This week I visited two Wisconsin dairy farms, both milking herds of just 40 cows and each with dreams of passing them onto the next generation. I learned why they’ve joined forces with a company called Red Barn Family Farms, an organization started by a veterinarian nine years ago that’s rewarding small, family-owned farms for treating their cows right.

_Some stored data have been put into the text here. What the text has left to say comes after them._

/-! ### Gaussian moments -/

/-- **`∫ ‖w‖ dM ≤ √3`** and **`∫ (‖v‖‖w‖ + ‖w‖²) dM ≤ √3‖v‖ + 3`** (`2√3‖w‖ ≤ ‖w‖² + 3` pointwise, `∫‖w‖² dM = 3`),
with the integrability of both integrands. [folklore] -/
theorem integral_norm_moments_stdGaussian_le (v : EuclideanSpace ℝ (Fin 3)) :
    Integrable (fun w : EuclideanSpace ℝ (Fin 3) => ‖w‖) (stdGaussian (EuclideanSpace ℝ (Fin 3))) ∧
      ∫ w, ‖w‖ ∂stdGaussian (EuclideanSpace ℝ (Fin 3)) ≤ Real.sqrt 3 ∧
      Integrable (fun w : EuclideanSpace ℝ (Fin 3) => ‖v‖ * ‖w‖ + ‖w‖ ^ 2) (stdGaussian (EuclideanSpace ℝ (Fin 3))) ∧
      ∫ w, (‖v‖ * ‖w‖ + ‖w‖ ^ 2) ∂stdGaussian (EuclideanSpace ℝ (Fin 3)) ≤ Real.sqrt 3 * ‖v‖ + 3 := by
  set μ : Measure (EuclideanSpace ℝ (Fin 3)) := stdGaussian (EuclideanSpace ℝ (Fin 3)) with hμ
  have hnorm : Integrable (fun w : EuclideanSpace ℝ (Fin 3) => ‖w‖) μ :=
    ((IsGaussian.memLp_id μ 1 ENNReal.one_ne_top).integrable le_rfl).norm
  have hsq : Integrable (fun w : EuclideanSpace ℝ (Fin 3) => ‖w‖ ^ 2) μ :=
    (IsGaussian.memLp_id μ 2 (by simp)).integrable_norm_pow (by norm_num)
  have hI2 : ∫ w, ‖w‖ ^ 2 ∂μ = 3 := by
    rw [hμ, integral_norm_sq_stdGaussian, Fintype.card_fin]
    norm_num
  have h3 : (0:ℝ) < Real.sqrt 3 := Real.sqrt_pos.2 (by norm_num)
  have h33 : Real.sqrt 3 ^ 2 = 3 := Real.sq_sqrt (by norm_num)
  have hle : 2 * Real.sqrt 3 * ∫ w, ‖w‖ ∂μ ≤ 3 + 3 := by
    rw [← integral_const_mul]
    calc ∫ w, 2 * Real.sqrt 3 * ‖w‖ ∂μ ≤ ∫ w, (‖w‖ ^ 2 + 3) ∂μ :=
          integral_mono (hnorm.const_mul _) (hsq.add (integrable_const _)) fun w => by
            nlinarith [sq_nonneg (‖w‖ - Real.sqrt 3)]
      _ = 3 + 3 := by rw [integral_add hsq (integrable_const _), integral_const, hI2, probReal_univ, one_smul]
  have h1 : ∫ w, ‖w‖ ∂μ ≤ Real.sqrt 3 := by nlinarith
  refine ⟨hnorm, h1, (hnorm.const_mul _).add hsq, ?_⟩
  rw [integral_add (hnorm.const_mul _) hsq, integral_const_mul, hI2]
  nlinarith [norm_nonneg v]
/-- `Tr(ζ′sθ^6) = 130` for `ζ′ = ξ = ζ³/Φ₁₅′(ζ)`, `s = √−15 = (1 + 2ζ⁵)(1 + 2(ζ³ + ζ¹²))`, `θ = ζ + ζ⁻¹` (Euler evaluation). research route conditional on HC_CM; not a corollary; Q11.4-sentence-2 already refuted in dim ≥ 3. [folklore] -/
theorem trace_xi_sqrtNegFifteen_six [IsCyclotomicExtension {15} ℚ K] (hζ : IsPrimitiveRoot ζ 15) :
    Algebra.trace ℚ K ((ζ ^ 3 * (aeval ζ (derivative (cyclotomic 15 ℚ)))⁻¹) * ((1 + 2 * ζ ^ 5) * (1 + 2 * (ζ ^ 3 + ζ ^ 12))) * (ζ + ζ⁻¹) ^ 6) = 130 := by
  have h15 : ζ ^ 15 = 1 := hζ.pow_eq_one
  have hΦ := cyc_fifteen hζ
  rw [trace_of_key hζ (C (-31 : ℚ) + C (-77 : ℚ) * X + C (108 : ℚ) * X ^ 2 + C (-65 : ℚ) * X ^ 3 + C (22 : ℚ) * X ^ 4 +
      C (77 : ℚ) * X ^ 5 + C (-99 : ℚ) * X ^ 6 + C (130 : ℚ) * X ^ 7) (by compute_degree) (by
    simp only [map_add, map_mul, map_pow, aeval_C, aeval_X, map_neg, eq_ratCast, Rat.cast_ofNat]
    linear_combination ((aeval ζ (derivative (cyclotomic 15 ℚ)))⁻¹ * (87 + 129 * ζ + 225 * ζ^2 + 153 * ζ^3 + 201 * ζ^4 +
        30 * ζ^5 + 70 * ζ^6)) * hΦ +
      ((aeval ζ (derivative (cyclotomic 15 ℚ)))⁻¹ * (87 + 42 * ζ + 96 * ζ^2 + 14 * ζ^3 + 90 * ζ^4 + 6 * ζ^5 +
        64 * ζ^6 + 24 * ζ^7 + 34 * ζ^8 + 60 * ζ^9 + 12 * ζ^10 + 80 * ζ^11 + 2 * ζ^12 + 60 * ζ^13 + 24 * ζ^15 +
        4 * ζ^17)) * h15)]
  norm_num [coeff_X_pow, coeff_X, coeff_C]
import Summits.AtomisticToContinuum.Crystallization.Theorems.PerronTransitivityUniformBindingRigidityCohesionB

/-!
# Cohesion of uniformly bound Lennard-Jones configurations, III: site bounds pass to local limits

Helper file (`--supports stmt-AtomisticToContinuum-15099`) of the stub `stub_cohesion` of the line
`registered` (skeleton `Cruxes/UniformBindingRigidity/Lines/birth.lean`) of the crux
`Summit.AtomisticToContinuum.Crystallization.Theses.PerronTransitivity.UniformBindingRigidity`
(item stmt-AtomisticToContinuum-15099), continuing parts I–II (`…CohesionA/B.lean`).

The one analytic input of the compactness reduction of part IV (the stub is EQUIVALENT to the
non-existence of uniformly `2e*`-bound half-space configurations):

* §7 finite Lennard-Jones site sums `(a, b) ↦ Σᵢ V_LJ(dist a bᵢ)` are continuous off the diagonal
  (`continuousAt_sum_lennardJones_dist`);
* §8 `tsum_site_le_of_forall_exists_ballMatch` — **uniform site bounds pass to local limits**: if a
  `δ`-separated `Y ⊆ ℝ³` is, on every ball `‖·‖ ≤ R` and at every tolerance `ε > 0`, two-way
  `ε`-matched (`BallMatch ε R 0 Z Y`) with some `δ`-separated `Z` all of whose site sums are `≤ B`,
  then all site sums of `Y` are `≤ B`.  Proof: fix `p ∈ Y`, `η > 0` and a radius `L` with tail
  `(1/6)·1024/(δ³(L−1)³) ≤ η/3`; the site sum of `Y` at `p` is at most its near part (points within
  `L`; the far terms are `≤ 0` as `L ≥ 1`); match at a tolerance below the continuity modulus of the
  near sum and below `δ/4`: the near points of `Y` go injectively to points of `Z` near the partner
  `a` of `p`, every point of `Z` within `L − 1` of `a` is hit (two-way matching + separation), so by
  the truncation inequality of part II the matched sum is `≤ B + η/3`, and continuity gives the near
  sum of `Y` up to another `η/3`.  (Same mechanism as the tree's
  `ExcessDecayLiouvilleGrainsGlue.hasSum_force_of_forall_exists_ballMatch` for forces.)

All `[folklore]`.
-/

noncomputable section

namespace Summit.AtomisticToContinuum.Crystallization.Theorems.PerronTransitivityUniformBindingRigidity

open scoped BigOperators Topology
open Filter Set Metric
open Literature.MathematicalPhysics.StatisticalMechanics
open Summit.AtomisticToContinuum.Crystallization.Theorems.ChargedEnergyGapNegative (E3)

/-! ## §7 Continuity of finite site sums off the diagonal -/

/-- `(a, b) ↦ V_LJ(dist a (b i))` is continuous at every `(a₀, b₀)` with `a₀ ≠ b₀ i`
(`V_LJ` is continuous off `0`, tree: `continuousOn_lennardJones`). [folklore] -/
theorem continuousAt_lennardJones_dist_apply {ι : Type*} [Fintype ι] (i : ι)
    {v₀ : E3 × (ι → E3)} (h : v₀.1 ≠ v₀.2 i) :
    ContinuousAt (fun v : E3 × (ι → E3) => lennardJones (dist v.1 (v.2 i))) v₀ := by
  have hd : Continuous fun v : E3 × (ι → E3) => dist v.1 (v.2 i) :=
    continuous_fst.dist ((continuous_apply i).comp continuous_snd)
  have hd0 : dist v₀.1 (v₀.2 i) ≠ 0 := dist_ne_zero.2 h
  have hV : ContinuousAt lennardJones (dist v₀.1 (v₀.2 i)) :=
    continuousOn_lennardJones.continuousAt (isOpen_compl_singleton.mem_nhds hd0)
  exact ContinuousAt.comp_of_eq hV hd.continuousAt rfl

/-- The finite site sum `(a, b) ↦ Σᵢ V_LJ(dist a (b i))` is continuous at every `(a₀, b₀)` with
`a₀ ≠ b₀ i` for all `i`. [folklore] -/
theorem continuousAt_sum_lennardJones_dist {ι : Type*} [Fintype ι] {v₀ : E3 × (ι → E3)}
    (h : ∀ i, v₀.1 ≠ v₀.2 i) :
    ContinuousAt (fun v : E3 × (ι → E3) => ∑ i, lennardJones (dist v.1 (v.2 i))) v₀ := by
  have := tendsto_finsetSum (Finset.univ : Finset ι)
    (f := fun i (v : E3 × (ι → E3)) => lennardJones (dist v.1 (v.2 i))) (x := 𝓝 v₀)
    (a := fun i => lennardJones (dist v₀.1 (v₀.2 i)))
    fun i _ => continuousAt_lennardJones_dist_apply i (h i)
  exact this

/-! ## §8 Uniform site bounds pass to local limits -/

/-- **Uniform site bounds pass to local limits.** Let `Y ⊆ ℝ³` be `δ`-separated (`δ > 0`) and
suppose that for every radius `R` and tolerance `ε > 0` some `δ`-separated `Z ⊆ ℝ³` all of whose
Lennard-Jones site sums are `≤ B` is two-way `ε`-matched with `Y` on the ball `‖·‖ ≤ R`
(`BallMatch ε R 0 Z Y`).  Then every site sum of `Y` is `≤ B`. [folklore] -/
theorem tsum_site_le_of_forall_exists_ballMatch {δ B : ℝ} (hδ : 0 < δ) {Y : Set E3}
    (hsep : ∀ p ∈ Y, ∀ q ∈ Y, p ≠ q → δ ≤ dist p q)
    (happrox : ∀ R ε : ℝ, 0 < ε → ∃ Z : Set E3,
        (∀ p ∈ Z, ∀ q ∈ Z, p ≠ q → δ ≤ dist p q) ∧
        (∀ p ∈ Z, ∑' q : {q : E3 // q ∈ Z ∧ q ≠ p}, lennardJones (dist p q.1) ≤ B) ∧
        BallMatch ε R 0 Z Y)
    {p : E3} (hp : p ∈ Y) :
    ∑' q : {q : E3 // q ∈ Y ∧ q ≠ p}, lennardJones (dist p q.1) ≤ B := by
  classical
  -- normalise the separation constant to `δ' ≤ 1`
  set δ' : ℝ := min δ 1 with hδ'
  have hδ'0 : 0 < δ' := lt_min hδ one_pos
  have hδ'1 : δ' ≤ 1 := min_le_right _ _
  have hδ'δ : δ' ≤ δ := min_le_left _ _
  have hsep' : ∀ p ∈ Y, ∀ q ∈ Y, p ≠ q → δ' ≤ dist p q := fun p hp q hq hpq =>
    hδ'δ.trans (hsep p hp q hq hpq)
  set f : {q : E3 // q ∈ Y ∧ q ≠ p} → ℝ := fun q => lennardJones (dist p q.1) with hf
  have hsumm : Summable f := summable_site hδ'0 hsep' hp
  refine le_of_forall_pos_le_add fun η hη => ?_
  -- the splitting radius `L`
  obtain ⟨L, hL2, hLtail⟩ : ∃ L : ℝ, 2 ≤ L ∧ 1 / 6 * (1024 / (δ' ^ 3 * (L - 1) ^ 3)) ≤ η / 3 := by
    set M : ℝ := max 1 (512 / (δ' ^ 3 * η)) with hM
    have hM1 : 1 ≤ M := le_max_left _ _
    have hMge : 512 / (δ' ^ 3 * η) ≤ M := le_max_right _ _
    have hδ3 : 0 < δ' ^ 3 := by positivity
    refine ⟨M + 1, by linarith, ?_⟩
    rw [show M + 1 - 1 = M by ring]
    have hM3 : M ≤ M ^ 3 := by
      calc M = M * 1 * 1 := by ring
        _ ≤ M * M * M := by gcongr
        _ = M ^ 3 := by ring
    have h1 : 512 ≤ δ' ^ 3 * η * M := by
      rw [div_le_iff₀ (by positivity)] at hMge; linarith
    have h2 : 512 ≤ δ' ^ 3 * η * M ^ 3 := h1.trans (mul_le_mul_of_nonneg_left hM3 (by positivity))
    rw [show 1 / 6 * (1024 / (δ' ^ 3 * M ^ 3)) = (512 / 3) / (δ' ^ 3 * M ^ 3) by ring]
    rw [div_le_iff₀ (by positivity)]
    nlinarith
  have hL1 : 1 ≤ L - 1 := by linarith
  -- the near index set is finite
  set T : Set {q : E3 // q ∈ Y ∧ q ≠ p} := {q | dist p q.1 < L} with hT
  have hTfin : T.Finite := by
    have hfin : (Y ∩ closedBall p L).Finite :=
      finite_of_forall_le_dist_of_subset_closedBall hδ'0
        (fun a ha b hb hab => hsep' a ha.1 b hb.1 hab) Set.inter_subset_right
    have hpre : (Subtype.val ⁻¹' (Y ∩ closedBall p L) : Set {q : E3 // q ∈ Y ∧ q ≠ p}).Finite :=
      hfin.preimage Subtype.val_injective.injOn
    refine hpre.subset fun q hq => ⟨q.2.1, ?_⟩
    rw [mem_closedBall, dist_comm]
    exact le_of_lt hq
  set s : Finset {q : E3 // q ∈ Y ∧ q ≠ p} := hTfin.toFinset with hs_def
  have hs : ∀ q, dist p q.1 < L → q ∈ s := fun q hq => hTfin.mem_toFinset.2 hq
  have hs' : ∀ q ∈ s, dist p q.1 < L := fun q hq => hTfin.mem_toFinset.1 hq
  -- far part of `Y`: non-positive terms
  have hsplit := hsumm.sum_add_tsum_subtype_compl s
  have hfarY : ∑' q : {q : {q : E3 // q ∈ Y ∧ q ≠ p} // q ∉ s}, f q.1 ≤ 0 := by
    refine tsum_nonpos fun q => lennardJones_nonpos ?_
    have : ¬ dist p q.1.1 < L := fun h => q.2 (hs q.1 h)
    linarith [not_lt.1 this]
  -- near part: continuity of the finite site sum at the limit positions
  set v₀ : E3 × (↥s → E3) := (p, fun i => i.1.1) with hv₀
  have hv₀ne : ∀ i : ↥s, v₀.1 ≠ v₀.2 i := fun i => Ne.symm i.1.2.2
  have hcont := continuousAt_sum_lennardJones_dist hv₀ne
  obtain ⟨γ, hγ, hγc⟩ := Metric.continuousAt_iff.1 hcont (η / 3) (by positivity)
  have hΦ₀ : ∑ i : ↥s, lennardJones (dist v₀.1 (v₀.2 i)) = ∑ q ∈ s, f q := by
    rw [hv₀]
    exact Finset.sum_coe_sort s f
  -- the matching scale
  set ε : ℝ := min (γ / 2) (min (δ' / 4) (1 / 2)) with hε
  have hε0 : 0 < ε := by positivity
  have hεγ : ε < γ := (min_le_left _ _).trans_lt (by linarith)
  have hεδ' : ε ≤ δ' / 4 := (min_le_right _ _).trans (min_le_left _ _)
  have hε1' : ε ≤ 1 / 2 := (min_le_right _ _).trans (min_le_right _ _)
  have hεδ : 4 * ε ≤ δ' := by linarith
  have hε1 : 2 * ε ≤ 1 := by linarith
  set R : ℝ := ‖p‖ + L + 1 with hR
  obtain ⟨Z, hZsep0, hZbd, hBM1, hBM2⟩ := happrox R ε hε0
  have hZsep : ∀ p ∈ Z, ∀ q ∈ Z, p ≠ q → δ' ≤ dist p q := fun p hp q hq hpq =>
    hδ'δ.trans (hZsep0 p hp q hq hpq)
  -- the matching map `τ`
  choose! τ hτZ hτd using hBM1
  have hpR : dist p 0 ≤ R := by rw [dist_zero_right, hR]; linarith
  have hqR : ∀ q ∈ s, dist (q : {q : E3 // q ∈ Y ∧ q ≠ p}).1 0 ≤ R := by
    intro q hq
    rw [dist_zero_right]
    have h1 : ‖q.1‖ ≤ ‖p‖ + dist p q.1 := by
      rw [dist_eq_norm]
      linarith [norm_sub_norm_le q.1 p, norm_sub_rev p q.1]
    have := hs' q hq
    rw [hR]; linarith
  have hτp : τ p ∈ Z ∧ dist (τ p) p ≤ ε := ⟨hτZ p hp hpR, hτd p hp hpR⟩
  have hτq : ∀ q ∈ s, τ (q : {q : E3 // q ∈ Y ∧ q ≠ p}).1 ∈ Z ∧ dist (τ q.1) q.1 ≤ ε :=
    fun q hq => ⟨hτZ q.1 q.2.1 (hqR q hq), hτd q.1 q.2.1 (hqR q hq)⟩
  -- `τ` separates matched points of `Y`
  have hτinj : ∀ y ∈ Y, ∀ y' ∈ Y, dist (τ y) y ≤ ε → dist (τ y') y' ≤ ε → τ y = τ y' → y = y' := by
    intro y hy y' hy' h1 h2 h3
    by_contra hne
    have hd := hsep' y hy y' hy' hne
    have : dist y y' ≤ 2 * ε :=
      calc dist y y' ≤ dist (τ y) y + dist (τ y) y' := dist_triangle_left _ _ _
        _ ≤ ε + ε := by rw [h3]; exact add_le_add (h3 ▸ h1) h2
        _ = 2 * ε := by ring
    linarith
  set a : E3 := τ p with ha
  -- the matched points form `I ⊆ Z ∖ {a}`
  set I : Finset E3 := s.image fun q => τ q.1 with hI
  have hIZ : ∀ b ∈ I, b ∈ Z ∧ b ≠ a := by
    intro b hb
    obtain ⟨q, hq, rfl⟩ := Finset.mem_image.1 hb
    refine ⟨(hτq q hq).1, fun h => ?_⟩
    exact q.2.2 (hτinj q.1 q.2.1 p hp (hτq q hq).2 hτp.2 h)
  have hinjs : Set.InjOn (fun q : {q : E3 // q ∈ Y ∧ q ≠ p} => τ q.1) s := by
    intro q hq q' hq' h
    exact Subtype.ext (hτinj q.1 q.2.1 q'.1 q'.2.1 (hτq q hq).2 (hτq q' hq').2 h)
  -- the unmatched points of `Z` are far from `a`
  have hfarZ : ∀ b ∈ Z, b ≠ a → b ∉ I → L - 1 ≤ dist b a := by
    intro b hbZ hba hbI
    by_contra hlt
    rw [not_le] at hlt
    have hbR : dist b 0 ≤ R := by
      rw [dist_zero_right]
      have h1 : ‖b‖ ≤ ‖a‖ + dist b a := by
        rw [dist_eq_norm]; linarith [norm_sub_norm_le b a]
      have h2 : ‖a‖ ≤ ‖p‖ + dist a p := by
        rw [dist_eq_norm]; linarith [norm_sub_norm_le a p]
      rw [hR]; linarith [hτp.2]
    obtain ⟨y, hy, hby⟩ := hBM2 b hbZ hbR
    have hya : y ≠ p := by
      intro hyp
      rw [hyp] at hby
      have hd := hZsep a hτp.1 b hbZ (Ne.symm hba)
      have : dist a b ≤ 2 * ε :=
        calc dist a b ≤ dist a p + dist b p := dist_triangle_right _ _ _
          _ ≤ ε + ε := add_le_add hτp.2 hby
          _ = 2 * ε := by ring
      linarith
    have hyL : dist p y < L :=
      calc dist p y ≤ dist p a + dist a b + dist b y := dist_triangle4 _ _ _ _
        _ < ε + (L - 1) + ε := by
            rw [dist_comm p a, dist_comm a b]
            linarith [hτp.2]
        _ ≤ L := by linarith
    have hys : (⟨y, hy, hya⟩ : {q : E3 // q ∈ Y ∧ q ≠ p}) ∈ s := hs ⟨y, hy, hya⟩ hyL
    have hτy := hτq _ hys
    have hbτ : b = τ y := by
      by_contra hne
      have hd := hZsep b hbZ (τ y) hτy.1 hne
      have : dist b (τ y) ≤ 2 * ε :=
        calc dist b (τ y) ≤ dist b y + dist (τ y) y := dist_triangle_right _ _ _
          _ ≤ ε + ε := add_le_add hby hτy.2
          _ = 2 * ε := by ring
      linarith
    exact hbI (Finset.mem_image.2 ⟨⟨y, hy, hya⟩, hys, hbτ.symm⟩)
  -- truncation of the site sum of `Z` at `a` (part II)
  have htr := sum_le_tsum_add_of_far hδ'0 hZsep a (by linarith : δ' ≤ L - 1) I hIZ hfarZ
  have hUa := hZbd a hτp.1
  have hsumI : ∑ b ∈ I, lennardJones (dist a b) =
      ∑ i : ↥s, lennardJones (dist a (τ i.1.1)) := by
    rw [hI, Finset.sum_image hinjs]
    exact (Finset.sum_coe_sort s (fun q => lennardJones (dist a (τ q.1)))).symm
  -- continuity transfers the bound to the limit positions
  have hclose : dist ((a, fun i : ↥s => τ i.1.1) : E3 × (↥s → E3)) v₀ < γ := by
    rw [Prod.dist_eq, hv₀]
    refine max_lt (hτp.2.trans_lt hεγ) ?_
    exact lt_of_le_of_lt ((dist_pi_le_iff hε0.le).2 fun i => (hτq i.1 i.2).2) hεγ
  have h1 := hγc hclose
  rw [Real.dist_eq] at h1
  simp only at h1
  rw [hΦ₀, ← hsumI] at h1
  have hnear : ∑ q ∈ s, f q ≤ B + η / 3 + η / 3 := by
    have := (abs_lt.1 h1).1
    linarith
  calc ∑' q, f q = ∑ q ∈ s, f q + ∑' q : {q // q ∉ s}, f q.1 := hsplit.symm
    _ ≤ B + η := by linarith

/-! ## Registered sub-goal of `stub_cohesion`: site bounds of local limits -/

/-- **Sub-goal `stub_cohesion_siteBoundOfLocalLimit` of the stub `stub_cohesion`** (registered on
stmt-AtomisticToContinuum-15099): uniform Lennard-Jones site bounds pass to local limits of
separated sets (`tsum_site_le_of_forall_exists_ballMatch` in arrow form). [folklore] -/
theorem stub_cohesion_siteBoundOfLocalLimit :
    ∀ (δ B : ℝ), 0 < δ → ∀ Y : Set (EuclideanSpace ℝ (Fin 3)),
      (∀ p ∈ Y, ∀ q ∈ Y, p ≠ q → δ ≤ dist p q) →
      (∀ R ε : ℝ, 0 < ε → ∃ Z : Set (EuclideanSpace ℝ (Fin 3)),
        (∀ p ∈ Z, ∀ q ∈ Z, p ≠ q → δ ≤ dist p q) ∧
        (∀ p ∈ Z, ∑' q : {q : EuclideanSpace ℝ (Fin 3) // q ∈ Z ∧ q ≠ p},
          lennardJones (dist p q.1) ≤ B) ∧
        BallMatch ε R 0 Z Y) →
      ∀ p ∈ Y, ∑' q : {q : EuclideanSpace ℝ (Fin 3) // q ∈ Y ∧ q ≠ p},
        lennardJones (dist p q.1) ≤ B :=
  fun _ _ hδ _ hsep happrox _ hp => tsum_site_le_of_forall_exists_ballMatch hδ hsep happrox hp

end Summit.AtomisticToContinuum.Crystallization.Theorems.PerronTransitivityUniformBindingRigidity

end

To understand why Dr. Terry Homan, a man in his 21st year of veterinary practice, decided to start Red Barn Family Farms, it pays to read the words written in 1885 by William D. Hoard, considered to be the father of modern dairying in Wisconsin. It was Hoard who first set the tone for today’s model dairy farmer. And it is these words that Dr. Homan had in mind nine years ago when he started a company that today produces cheese and bottled milk from the cows of nine family-owned dairy farms:

“The rule to be observed in this stable at all times, toward the cattle, young and old, is that of patience and kindness. A man’s usefulness in a herd ceases at once when he loses his temper and bestows rough usage. Men must be patient. Cattle are not reasoning beings. Remember that this is the Home of Mothers. Treat each cow as a Mother should be treated…”

 

As we climbed into Dr. Homan’s Ford with his wife, Paula, I asked Terry, who’s still working full-time as a partner in a veterinary dairy practice, what made him want to start a company that not only purchases milk from small dairies, but then partners with local cheese and dairy plants to turn that milk into Red Barn Family Farms branded cheese and bottled milk.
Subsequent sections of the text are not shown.